5. initializationTimestamp

initializationTimestamp为进入org.apache.flink.runtime.dispatcher.Dispatcher#runJob方法的时间戳。

接下来,我们直接来看ExecutionGraphBuilder#buildGraph方法,由于方法较长,我们采取分割式分析的方法逐步来看。

二、buildGraph方法

1. 创建ExecutionGraph对象
代码语言:javascript
复制
        final String jobName = jobGraph.getName();
        final JobID jobId = jobGraph.getJobID();
        // jobInformation中包括序列化配置,job配置,用户jar包在blobStore中的blobKey,classpath信息等
        final JobInformation jobInformation = new JobInformation(
            jobId,jobName,
            jobGraph.getSerializedExecutionConfig(),jobGraph.getJobConfiguration(),
            jobGraph.getUserJarBlobKeys(),jobGraph.getClasspaths());
        // 历史上保留的最大执行尝试数
        final int maxPriorAttemptsHistoryLength =
                jobManagerConfig.getInteger(JobManagerOptions.MAX_ATTEMPTS_HISTORY_SIZE);
        // intermediate result partitions释放策略工厂,决定intermediate result partitions何时释放
        final PartitionReleaseStrategy.Factory partitionReleaseStrategyFactory =
        PartitionReleaseStrategyFactoryLoader.loadPartitionReleaseStrategyFactory(jobManagerConfig);
        // create a new execution graph, if none exists so far
        final ExecutionGraph executionGraph;
        try {
            // 创建executionGraph
            executionGraph = (prior != null) ? prior :
                new ExecutionGraph(
                    jobInformation,futureExecutor,ioExecutor,rpcTimeout,restartStrategy,
                    maxPriorAttemptsHistoryLength,failoverStrategyFactory,slotProvider,classLoader,
                    blobWriter,allocationTimeout,partitionReleaseStrategyFactory,shuffleMaster,
                    partitionTracker,jobGraph.getScheduleMode(),executionDeploymentListener,
                    executionStateUpdateListener,initializationTimestamp);
        } catch (IOException e) {
            throw new JobException("Could not create the ExecutionGraph.", e);
        }

ExecutionGraph由很多属性和方法组成,如JobInformation、RestartStrategy、ClassLoader、PartitionReleaseStrategy、DefaultExecutionTopology、SlotProviderStrategy、JobMasterPartitionTracker、ResultPartitionAvailabilityChecker、CheckpointCoordinator、ShuffleMaster等,也维护着需要执行的所有任务信息,部分罗列如下:

代码语言:javascript
复制
    /** All job vertices that are part of this graph. */
    private final Map<JobVertexID, ExecutionJobVertex> tasks;

    /** All vertices, in the order in which they were created. **/
    private final List<ExecutionJobVertex> verticesInCreationOrder;

    /** All intermediate results that are part of this graph. */
    private final Map<IntermediateDataSetID, IntermediateResult> intermediateResults;

    /** The currently executed tasks, for callbacks. */
    private final Map<ExecutionAttemptID, Execution> currentExecutions;

在ExecutionGraph的构造方法中对这些基础信息进行了初始化操作,在后续的过程中会用jobGraph中的信息来对这些属性进行填充。

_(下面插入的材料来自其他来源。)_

import Summits.Ventures.CertifiedManyBodySolver.Downfold.EmeryAntibondingBandContinuous
import Mathlib.MeasureTheory.Integral.Indicator
import HarnessLib

/-!
# THE BAND AND THE FILLING DEPEND CONTINUOUSLY ON THE THREE-BAND PARAMETERS: joint continuity of `ε_AB` in
# `(Δ, t_pd, t_pp, t_pp′; k)`, regime-free null level sets, joint continuity of `abFilling` in `(parameters, ε)`

Venture CertifiedManyBodySolver, cell `pub/hubbard-downfold` (stage S1; INFLATION-RULES-3to1-B §B.83), seat hubbard-downfold-mod-4 (technique B,
g34); namespace `Summit.Ventures.CertifiedManyBodySolver.Downfold.Emery`. Everything PROVED (0 sorry, no definition). WHAT THIS IS NOT: a statement
about any material; `U = 0` one-body kinematics of the σ (d–p_x–p_y + t_pp, t_pp′) model; no number lives here.

WHY. Every census row of §B.64–§B.82 is a [float] literature / DFT parameter set TRANSCRIBED as exact rationals, and every kernel statement is
about that rational point. This file proves that the objects read off the row move CONTINUOUSLY with the row, so the transcription is harmless in
the limit and interval (box) versions are meaningful: parameters `θ = (Δ, t_pd, t_pp, t_pp′)`, region `Δ > 0`, `t_pd ≠ 0`, `t_pp, t_pp′ ≥ 0`.

* §1 REGIME-FREE NULL LEVEL SETS: at ANY energy `ε` with `ε ≠ 0`, `ε ≠ −Δ` (so `cA(ε) = ε(Δ + ε)² ≠ 0`) the zero set of the secular cubic in the
  quadrant is Lebesgue-null (`volume_zeroSet_eq_zero_of_cA_ne`: on each line `k_x = const` the cubic is affine in `y` with coefficient
  `4fsD + 16fsN·x`, which vanishes for at most ONE `x` unless `fsD = fsN = 0`, in which case the zero set is empty) ⇒ `volume(Q ∩ {ε_AB = ε}) = 0`
  (`volume_levelSet_eq_zero_of_ne`) and `abFilling` is continuous at every `ε > 0` for `Δ ≥ 0` (`continuousAt_abFilling_of_pos`) — the
  `fsD ≥ 0, fsN > 0` regime of `EmeryFermiEnergyExists` is not needed.
* §2 **THE ANTIBONDING BAND IS JOINTLY CONTINUOUS IN (PARAMETERS, k)** at every `(θ₀, k₀)` of the region (`continuousAt_abEnergy_param`: upper
  semicontinuity everywhere from `EmeryAntibondingBandBorel`; lower semicontinuity from the sign characterisation of
  `EmeryAntibondingBandContinuous` at a positive test energy, and at `Γ` from `charCubic(0, 0, t) = t(t + Δ)² < 0` for `−Δ < t < 0`).
* §3 **THE FILLING IS JOINTLY CONTINUOUS IN (PARAMETERS, ENERGY)** at every `(θ₀, ε₀)` with `ε₀ > 0` (`continuousAt_abFilling_param`:
  dominated convergence of indicators, `tendsto_measure_of_ae_tendsto_indicator`, off the null level set of §1).
* (sequel `EmeryFermiEnergyStable`: the Fermi energy is stable / continuous in the row.)

Sources: three-band model [HybertsenSchluterChristensen1989, Eq. (1)]; [AndersenEtAl1995, §6]; dominated convergence / Tonelli [folklore].
-/

noncomputable section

2. 向ExecutionGraph填充jsonPlan

直接上代码:

代码语言:javascript
复制
executionGraph.setJsonPlan(JsonPlanGenerator.generatePlan(jobGraph));

这里会直接使用jobGraph来生成json格式的执行计划。

3. 遍历JobVertex初始化需要在master上的执行逻辑

直接上代码:

代码语言:javascript
复制
    for (JobVertex vertex : jobGraph.getVertices()) {
            String executableClass = vertex.getInvokableClassName();
            if (executableClass == null || executableClass.isEmpty()) {
                throw new JobSubmissionException(jobId,
                        "The vertex " + vertex.getID() + " (" + vertex.getName() + ") has no invokable class.");
            }
            try {
                vertex.initializeOnMaster(classLoader);
            }

vertex.initializeOnMaster方法是一个预留的模板方法,用户可以自己嵌一些需要在jobmaster上执行的逻辑。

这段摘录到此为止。